Geride kalan lig maçlarına baktığımızda belki de en çok pozisyona girdiğimiz
maç Yeni Malatyaspor deplasmanıydı. O karşılaşmada da olabildiğince rotasyon
gelmişti ki mücadele gücümüz oldukça yüksekti. PSG karşısında da gösterilen o
eforun ardından rotasyon bekliyorduk. Gençlerbirliği karşısında eski formasyona
dönmek ve hemen hemen aynı 11'le oynamak eminim ki hayal kırıklığı oldu. Sen
bu rotasyon olayını nasıl yorumlarsın?
Mehmet Köksal: Yeni Malatyaspor’un genel itibariyle neden açık alanda daha fazla oynandığını konusuna
yukarıda değindim. Aynı şekilde kadroda buna uygun isimler de vardı.
Bekte topsuz oyunda Mariano’ya göre aşırı aktif Şener, merkezde takımın en önemli
penetrecilerinden Ömer, kanatta Adem ve ön alanda da çok hareketli olan Andone.
Baktığımız zaman açık alan konusunda çok daha iyi isimler olduğunu görüyoruz. Yani
böyle bir maçta rotasyon takımının as kadrodan daha iyi performans vermesi
beklenebilirdi. Öyle de oldu. Gençlerbirliği karşılaşması ise benim gözümde biraz daha
farklı. Fakat yine de Babel ve Feghouli gibi yorgunluğu en üst seviyede sahaya yansıtan
isimleri, Selçuk’u bu kadroda görmemeliydik diye düşünüyorum. Aynı şekilde bu sezon
iki maç hariç rezalet bir grafik çizen Belhanda’yı da buna eklemek mümkün. Ve tabi ki de
beklerden hiç değilse birini de bu rotasyona dahil etmeliydik diye düşünüyorum.

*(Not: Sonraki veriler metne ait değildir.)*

import Summits.QuantumFields.YangMills.Theorems.BalabanUVNodesSpineCarriersOfRecord13Sep
import Summits.QuantumFields.YangMills.Theorems.BalabanUVNodesRateCarriersOfRecord13Sep
import Summits.QuantumFields.YangMills.Theorems.BalabanUVNodesN21ShellWeightKnit

/-!
⁗ (SEPARATION-GUARD) EDITION of this seat's module 21a (‴ edition p494514, g5) — dag-lead WORDS-140 (cell bus l.16872): the ‴ item (K3‴ `SpineGivenEndpointR13`, stmt-QuantumFields-19912) is an
ASIDE after route rev 18∕19; the lane of record is K3⁗ `SpineGivenEndpointR13Sep` (stmt-QuantumFields-20292; `--kind proof --supports stmt-QuantumFields-20292 --as helper`).
STATEMENTS = the ‴ statements under node00-def-T's `Record13.lean` v1.2 token map (`Provisos₁₃ ↦ Provisos₁₃Sep`, `datumOfRecord₁₃ ↦ datumOfRecord₁₃Sep`,
`IsRecordOfRecord₁₃C ↦ IsRecordOfRecord₁₃CSep`), node00-def-RR-2's key names (`IsDatumOfRecord₁₃C(On) ↦ IsDatumOfRecord₁₃CSep(On)`, `Node00.Record13DatumKeySep`), dag-n22-e's (T-RATE) names
(`RateReading₁₃ ∕ rateCarriersOfRecord₁₃ ∕ RRec₁₃(On) ∕ readingOfRecord₁₃ ↦ …₁₃Sep…`) and the spine-home names of dag-n27-c's twins of dag-n20-d's modules (`SpineReading₁₃ ∕ SRec₁₃(On)
∕ sRec₁₃ ∕ keyed₁₃ ∕ homes₁₃ ∕ rec13C ↦ …Sep…`); PROOFS VERBATIM under the map; θ-only declarations (`Stage13Params`, `Admissible`, `ZtUnity`, `SlotsNondegenerate₁₃`, `unityNondeg₁₃`,
RR-1's `ne3ConstLayerOfRecord₁₁`, THE END's letters) are NOT renamed.  Generated by this seat's `sep/gen.py` (suffix-parametric: the same pass serves a later `Sep ↦ …` re-key).

# YM-DAG node N21 (= NE7c) AT THE STAGE-13 SPINE-CARRIER HOME `YMDAG.UVSplit.SRec₁₃Sep cr`: THE WEIGHT LETTER `S.Wsh` IS N21's OWN OUTPUT — a Stage-13
# spine reading can be RE-WEIGHTED by whatever summable weight NE7c produces, invisibly to N20, N27x and N19 (the ₁₃ twin of module 9
# `BalabanUVNodesN21AtSRec12Weight` §1–§3; director-ym LINE №125 «RECORD 13», dag-lead KEY TABLE WORDS-133: K3‴ `SpineGivenEndpointR13`)

Track A of `YM-PLAN.md` (cell `pub-ymgap`, HUMAN RULING D-0062), node **N21**; R134 fan-out seat `pub-ymgap-dag-n21-d` (s2 = BY-NAME KNIT at the record),
generation 5, module 21a.  THEOREMS ONLY: 0 `def`, 0 `sorry`, standard axioms; COUNT-NEUTRAL; `--supports` the K3⁗ item `SpineGivenEndpointR13Sep`
(stmt-QuantumFields-20292) as a helper.  `N`-generic, NO Theses import (restate-immune), NO `Node00.Record13` import of its own (it comes with the ₁₃ home).
Imports dag-n20-d's ₁₃ (T-SPINE) home `BalabanUVNodesSpineCarriersOfRecord13Sep` (`SRec₁₃Sep`, `s_N21_sRec₁₃Sep_iff` — whose docstring says «dag-n21-d's ₁₃ closers plug in
at `SRec := SRec₁₃Sep cr`», `s_N20_sRec₁₃Sep_iff`, `s_N19_sRec₁₃Sep_iff`), dag-n22-e's (T-RATE) ₁₃ layer B `BalabanUVNodesRateCarriersOfRecord13Sep` (p493463:
`RateReading₁₃Sep`, `rateCarriersOfRecord₁₃Sep` keyed by RR-2's `Node00.IsDatumOfRecord₁₃CSep`) and n21-a's file 1 `BalabanUVNodesN21ShellWeightKnit` (p408928:
`shellWeightBound_mono`, `shellWeightBound_of_le_geometric`).  Restates nothing; cites by name.  The ₁₂ module's §4 composite waits for dag-n27-c's ₁₃ home; it is NOT
re-typed here.

WHY (as at ₁₂).  Every N21 module of this lineage concludes NE7c at explicit carriers in the shape `∃ C ≥ 0, ShellWeightBound l₀ T A B shA shB (K ↦ C·ϑ^K)` — the
weight is PRODUCED inside the proof — while the K5 stub `S_N21 (SRec₁₃Sep cr)` (= plan g66's `K3Skeleton13.lean` `KeyedShellWeight cr` up to the keyed predicate) reads
the weight slot `(cr F θ hP g₀ os).Wsh` OF THE READING.  §2 shows that re-weighting a reading (`cr ↦ fun F θ hP g₀ os ↦ { cr F θ hP g₀ os with Wsh := w F θ hP g₀ os }`)
leaves N20, N27x and N19 untouched, §3 chooses the weight from any ∃-weight N21 certificate (module 21b feeds it from the selection road at ₁₃).

WHAT IS PROVED ([folklore] ∕ [bookkeeping]; each step ONE application BY NAME or definitional).
* §1 `s_N21_sRec₁₃Sep_of_le_weight` · `s_N21_sRec₁₃Sep_of_le_geometric`.
* §2 `s_N21_sRec₁₃Sep_reweight_iff_forall` · `s_N20_sRec₁₃Sep_reweight_iff` · `s_N27x_sRec₁₃Sep_reweight_iff` · `s_N19_sRec₁₃Sep_reweight_iff` · `coreEdge₁₃Sep_reweight` (the
  home-keyed N19′ edge shape of module 9's `coreEdge₁₂_reweight`, `12 ↦ 13`).
* §3 `exists_reweight_s_N21_sRec₁₃Sep`.

HONEST FRAMING (binding).  Bookkeeping by name: every K5 stub is a HYPOTHESIS with NO producer at any record today (0∕1); the reading `cr` is a PARAMETER (no reading
of Bałaban's dressed two-run expansion exists in the tree); no inhabitant of `Node00.IsRecordOfRecord₁₃CSep` claimed (K0‴ open); nothing of Bałaban's asserted;
NE7 ∕ NE7b ∕ NE7c NOT PRINTED for d = 4 and NOT PROVED; **N21 NOT discharged**, N27 NOT discharged, K3‴ NOT claimed; typed 28∕28, discharged count untouched; one
finite four-torus programme at fixed `ε` — NOT ℝ⁴, NOT infinite volume, NOT OS, NOT a mass gap, NOT Clay.  No decl below carries a cite tag.
-/

set_option autoImplicit false

open Finset

namespace Summit.QuantumFields.YangMills.Theorems.N21AtSRec13SepWeight

open Literature.MathematicalPhysics.QuantumFieldTheory.Balaban1983to89
open Literature.MathematicalPhysics.QuantumFieldTheory.Balaban1983to89.T4Continuum (T4Family ULoop)
open T4WeightBudget (RelWeightBound)
open T4IndicatorShell (ShellWeightBound)
open Summit.QuantumFields.BalabanUV.T4Continuum.Spine
open YMDAG.UVSplit
open Node00 (Stage13Params datumOfRecord₁₃Sep IsDatumOfRecord₁₃CSep)

variable {N : ℕ} [NeZero N] (cr : SpineReading₁₃Sep N)

/-! ## §1 A dominating summable weight slot carries the stub -/

/-- **A READING WHOSE WEIGHT SLOT DOMINATES A SHELL-WEIGHT BOUND CARRIES `S_N21 (SRec₁₃Sep cr)`.**  If at every admissible Stage-13 tuple with provisos and every
`(g₀, os)` SOME weight `Wsh` has `ShellWeightBound (cr …) … Wsh` with `Wsh ≤ (cr …).Wsh` pointwise and the slot `(cr …).Wsh` summable, then the K5 stub holds at the
reading (`shellWeightBound_mono`, `s_N21_sRec₁₃Sep_iff`).  HYPOTHESES only; NE7c NOT proved. [folklore] -/
theorem s_N21_sRec₁₃Sep_of_le_weight
    (h : ∀ (F : T4Family) (θ : Stage13Params F N) (hP : θ.Provisos₁₃Sep F N), θ.Admissible F N → ∀ (g₀ : ℕ → ℝ) (os : List (ULoop F)),
      Summable (cr F θ hP g₀ os).Wsh ∧ ∃ Wsh : ℕ → ℝ,
        ShellWeightBound (cr F θ hP g₀ os).l₀ (cr F θ hP g₀ os).T (cr F θ hP g₀ os).A (cr F θ hP g₀ os).B (cr F θ hP g₀ os).shA
          (cr F θ hP g₀ os).shB Wsh ∧ ∀ K, Wsh K ≤ (cr F θ hP g₀ os).Wsh K) :
    S_N21 (SRec₁₃Sep cr) := by
  refine (s_N21_sRec₁₃Sep_iff cr).2 fun F θ hP hθ g₀ os => ?_
  obtain ⟨hsum, Wsh, hSW, hle⟩ := h F θ hP hθ g₀ os
  exact shellWeightBound_mono hSW hle hsum

/-- **… IN PARTICULAR FOR A GEOMETRIC SLOT**: if the reading's weight slot IS `K ↦ c·ϑ^K` (`0 ≤ ϑ < 1`) at every admissible tuple and some shell-weight bound there has
weights `≤ c·ϑ^K`, the stub holds (`shellWeightBound_of_le_geometric`). [folklore] -/
theorem s_N21_sRec₁₃Sep_of_le_geometric
    (h : ∀ (F : T4Family) (θ : Stage13Params F N) (hP : θ.Provisos₁₃Sep F N), θ.Admissible F N → ∀ (g₀ : ℕ → ℝ) (os : List (ULoop F)),
      ∃ c ϑ : ℝ, 0 ≤ ϑ ∧ ϑ < 1 ∧ (cr F θ hP g₀ os).Wsh = (fun K => c * ϑ ^ K) ∧ ∃ Wsh : ℕ → ℝ,
        ShellWeightBound (cr F θ hP g₀ os).l₀ (cr F θ hP g₀ os).T (cr F θ hP g₀ os).A (cr F θ hP g₀ os).B (cr F θ hP g₀ os).shA
          (cr F θ hP g₀ os).shB Wsh ∧ ∀ K, Wsh K ≤ c * ϑ ^ K) :
    S_N21 (SRec₁₃Sep cr) := by
  refine (s_N21_sRec₁₃Sep_iff cr).2 fun F θ hP hθ g₀ os => ?_
  obtain ⟨c, ϑ, h0, h1, hslot, Wsh, hSW, hle⟩ := h F θ hP hθ g₀ os
  rw [hslot]
  exact shellWeightBound_of_le_geometric hSW h0 h1 hle

/-! ## §2 Re-weighting a reading is invisible to N20, N27x and N19 -/

section Reweight

variable (w : (F : T4Family) → (θ : Stage13Params F N) → θ.Provisos₁₃Sep F N → (ℕ → ℝ) → List (ULoop F) → ℕ → ℝ)

/-- **N21 AT THE RE-WEIGHTED READING** `fun F θ hP g₀ os ↦ { cr F θ hP g₀ os with Wsh := w F θ hP g₀ os }` IS «`ShellWeightBound (cr …) … (w …)` at every admissible
Stage-13 tuple with provisos» (`s_N21_sRec₁₃Sep_iff`; the other fields are the reading's). [bookkeeping] -/
theorem s_N21_sRec₁₃Sep_reweight_iff_forall :
    S_N21 (SRec₁₃Sep fun F θ hP g₀ os => { cr F θ hP g₀ os with Wsh := w F θ hP g₀ os }) ↔
      ∀ (F : T4Family) (θ : Stage13Params F N) (hP : θ.Provisos₁₃Sep F N), θ.Admissible F N → ∀ (g₀ : ℕ → ℝ) (os : List (ULoop F)),
        ShellWeightBound (cr F θ hP g₀ os).l₀ (cr F θ hP g₀ os).T (cr F θ hP g₀ os).A (cr F θ hP g₀ os).B (cr F θ hP g₀ os).shA
          (cr F θ hP g₀ os).shB (w F θ hP g₀ os) :=
  s_N21_sRec₁₃Sep_iff _

/-- **RE-WEIGHTING IS INVISIBLE TO N20** (`RelWeightBound` reads `l₀ T A B Bad W`). [bookkeeping] -/
theorem s_N20_sRec₁₃Sep_reweight_iff :
    S_N20 (SRec₁₃Sep fun F θ hP g₀ os => { cr F θ hP g₀ os with Wsh := w F θ hP g₀ os }) ↔ S_N20 (SRec₁₃Sep cr) := by
  rw [s_N20_sRec₁₃Sep_iff, s_N20_sRec₁₃Sep_iff]

/-- **RE-WEIGHTING IS INVISIBLE TO N27x** (positivity of `l₀`, `vol` and the E1∕E2 dictionary read `l₀ vol K₀ T A B`): at every record pair the re-weighted bundle is
pinned exactly when the original is, with the same extraction data (`ForSmallCouplings.mono` per string). [bookkeeping] -/
theorem s_N27x_sRec₁₃Sep_reweight_iff (Rec : RecordPred N) :
    S_N27x Rec (SRec₁₃Sep fun F θ hP g₀ os => { cr F θ hP g₀ os with Wsh := w F θ hP g₀ os }) ↔ S_N27x Rec (SRec₁₃Sep cr) := by
  constructor
  · intro h F D w' hR hB hEnd
    refine (h F D w' hR hB hEnd).mono fun g₀ hg os => ?_
    obtain ⟨S, ⟨θ, hP, hθ, hD, rfl⟩, hl₀, hvol, hZA, hZB⟩ := hg os
    exact ⟨cr F θ hP g₀ os, ⟨θ, hP, hθ, hD, rfl⟩, hl₀, hvol, hZA, hZB⟩
  · intro h F D w' hR hB hEnd
    refine (h F D w' hR hB hEnd).mono fun g₀ hg os => ?_
    obtain ⟨S, ⟨θ, hP, hθ, hD, rfl⟩, hl₀, hvol, hZA, hZB⟩ := hg os
    exact ⟨{ cr F θ hP g₀ os with Wsh := w F θ hP g₀ os }, ⟨θ, hP, hθ, hD, rfl⟩, hl₀, hvol, hZA, hZB⟩

/-- **RE-WEIGHTING IS INVISIBLE TO N19 AS THE EDGE** (`Spine.NE7.Core` on the shell-free cores reads `l₀ vol T Bad A shA B shB δ`), for every inputs predicate. [bookkeeping] -/
theorem s_N19_sRec₁₃Sep_reweight_iff (Inputs : InputsPred N) :
    S_N19 (SRec₁₃Sep fun F θ hP g₀ os => { cr F θ hP g₀ os with Wsh := w F θ hP g₀ os }) Inputs ↔ S_N19 (SRec₁₃Sep cr) Inputs := by
  rw [s_N19_sRec₁₃Sep_iff, s_N19_sRec₁₃Sep_iff]

/-- **RE-WEIGHTING IS INVISIBLE TO THE HOME-KEYED N19′ EDGE** (module 9's `coreEdge₁₂_reweight` shape, `12 ↦ 13`: at every admissible Stage-13 tuple, every datum key of its
own datum and every run length, the six rates at the canonical rate bundle `rateCarriersOfRecord₁₃Sep 𝔯 F h.params h.provisos g₀ os k` (dag-n22-e p493463) give SOME summable `δ`
carrying `Spine.NE7.Core` on the shell-free cores of the spine bundle). [bookkeeping] -/
theorem coreEdge₁₃Sep_reweight (𝔯 : RateReading₁₃Sep N)
    (h19 : ∀ (F : T4Family) (θ : Stage13Params F N) (hP : θ.Provisos₁₃Sep F N), θ.Admissible F N → ∀ (g₀ : ℕ → ℝ) (os : List (ULoop F))
      (h : IsDatumOfRecord₁₃CSep F N (datumOfRecord₁₃Sep F N θ hP)) (k : ℕ),
      RatesAt (datumOfRecord₁₃Sep F N θ hP) (rateCarriersOfRecord₁₃Sep 𝔯 F h.params h.provisos g₀ os k) → letI := (cr F θ hP g₀ os).dec
        ∃ δ : ℕ → ℝ, NE7.Core (cr F θ hP g₀ os).l₀ (cr F θ hP g₀ os).vol (cr F θ hP g₀ os).T (cr F θ hP g₀ os).Bad
          (fun K t τ => (cr F θ hP g₀ os).A K t τ - (cr F θ hP g₀ os).shA K t τ) (fun K t τ => (cr F θ hP g₀ os).B K t τ - (cr F θ hP g₀ os).shB K t τ) δ ∧
          Summable δ)
    (F : T4Family) (θ : Stage13Params F N) (hP : θ.Provisos₁₃Sep F N) (hθ : θ.Admissible F N) (g₀ : ℕ → ℝ) (os : List (ULoop F))
    (h : IsDatumOfRecord₁₃CSep F N (datumOfRecord₁₃Sep F N θ hP)) (k : ℕ)
    (hr : RatesAt (datumOfRecord₁₃Sep F N θ hP) (rateCarriersOfRecord₁₃Sep 𝔯 F h.params h.provisos g₀ os k)) :
    letI S : SpineCarriers := { cr F θ hP g₀ os with Wsh := w F θ hP g₀ os }
    letI := S.dec
    ∃ δ : ℕ → ℝ, NE7.Core S.l₀ S.vol S.T S.Bad (fun K t τ => S.A K t τ - S.shA K t τ) (fun K t τ => S.B K t τ - S.shB K t τ) δ ∧ Summable δ :=
  h19 F θ hP hθ g₀ os h k hr

end Reweight

/-! ## §3 Choosing the weight: from an ∃-weight certificate to the stub at a re-weighted reading -/

/-- **THE WEIGHT CAN BE CHOSEN**: if at every admissible Stage-13 tuple with provisos and every `(g₀, os)` SOME weight `Wsh` has `ShellWeightBound (cr …) … Wsh` (the output
currency of every N21 module at explicit carriers — modules 5–8, 15, 18b ∕ 20 ∕ 20c — and of the NE7c swarm), then SOME re-weighting `w` of the reading carries the K5 stub
`S_N21 (SRec₁₃Sep (re-weighted cr))` (classical choice per tuple; `s_N21_sRec₁₃Sep_iff`).  HYPOTHESIS only; NE7c NOT proved. [folklore] -/
theorem exists_reweight_s_N21_sRec₁₃Sep
    (hW : ∀ (F : T4Family) (θ : Stage13Params F N) (hP : θ.Provisos₁₃Sep F N), θ.Admissible F N → ∀ (g₀ : ℕ → ℝ) (os : List (ULoop F)),
      ∃ Wsh : ℕ → ℝ, ShellWeightBound (cr F θ hP g₀ os).l₀ (cr F θ hP g₀ os).T (cr F θ hP g₀ os).A (cr F θ hP g₀ os).B (cr F θ hP g₀ os).shA
        (cr F θ hP g₀ os).shB Wsh) :
    ∃ w : (F : T4Family) → (θ : Stage13Params F N) → θ.Provisos₁₃Sep F N → (ℕ → ℝ) → List (ULoop F) → ℕ → ℝ,
      S_N21 (SRec₁₃Sep fun F θ hP g₀ os => { cr F θ hP g₀ os with Wsh := w F θ hP g₀ os }) := by
  classical
  refine ⟨fun F θ hP g₀ os => if hθ : θ.Admissible F N then (hW F θ hP hθ g₀ os).choose else (cr F θ hP g₀ os).Wsh, ?_⟩
  refine (s_N21_sRec₁₃Sep_reweight_iff_forall cr _).2 fun F θ hP hθ g₀ os => ?_
  rw [dif_pos hθ]
  exact (hW F θ hP hθ g₀ os).choose_spec

end Summit.QuantumFields.YangMills.Theorems.N21AtSRec13SepWeight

Baktığımız zaman as kadroda değişmesi gereken 5-6 isim rahatlıkla sayabiliriz.
Aslında bundan sonrasını yorumlamak çok daha mühim. 4-3-3 / 4-1-4-1
sarmalında bu işin devam etmeyeceğini herkes gibi düşünüyorum. Senin ise 3-5-2
üzerine güzel bir yorumun vardı. Takımın o düzen içerisinde daha iyi dizilip
yerleştiğini yazmıştın. Mevcut oyuncu grubu içerisinde bu düzen nasıl işler ve
oyuncu tercihlerin nasıl olur?
Mehmet Köksal: Kesinlikle, Paris maçı bunun en büyük göstergesi aslında. Bu maçta rakibin presini kırıp
ikinci bölgenin ortalarına kadar rahatlıkla çıkabilen bir Galatasaray gördük. Son yıllarda
Galatasaray için bu büyük bir sorundu. Peki bu neden kaynaklandı? Öncelikle
Galatasaray 4-3-3’te topla çıkarken, iç oyuncuları rakibin orta saha-defans hattının
arasına giriyor, kanat oyuncuları biraz daha merkeze bekler ise çizgilere doğru
genişliyor. Dolayısıyla 4 blok oluşmuş oluyor. 1 stoperler, 2 onların önlerinde tek kalan
Nzonzi, 3 iç oyuncuları ve bazen bekler, 4 forvet ve kanat oyuncuları. Dolayısıyla takımın
boyu aşırı derece genişliyor. Bu da pas seçeneklerini zorlaştırıyor, top kayıplarını
artırıyor ve takımın çıkamamasına sebep oluyor.
4-3-3 böyleydi peki, 3-5-2’de ne değişti?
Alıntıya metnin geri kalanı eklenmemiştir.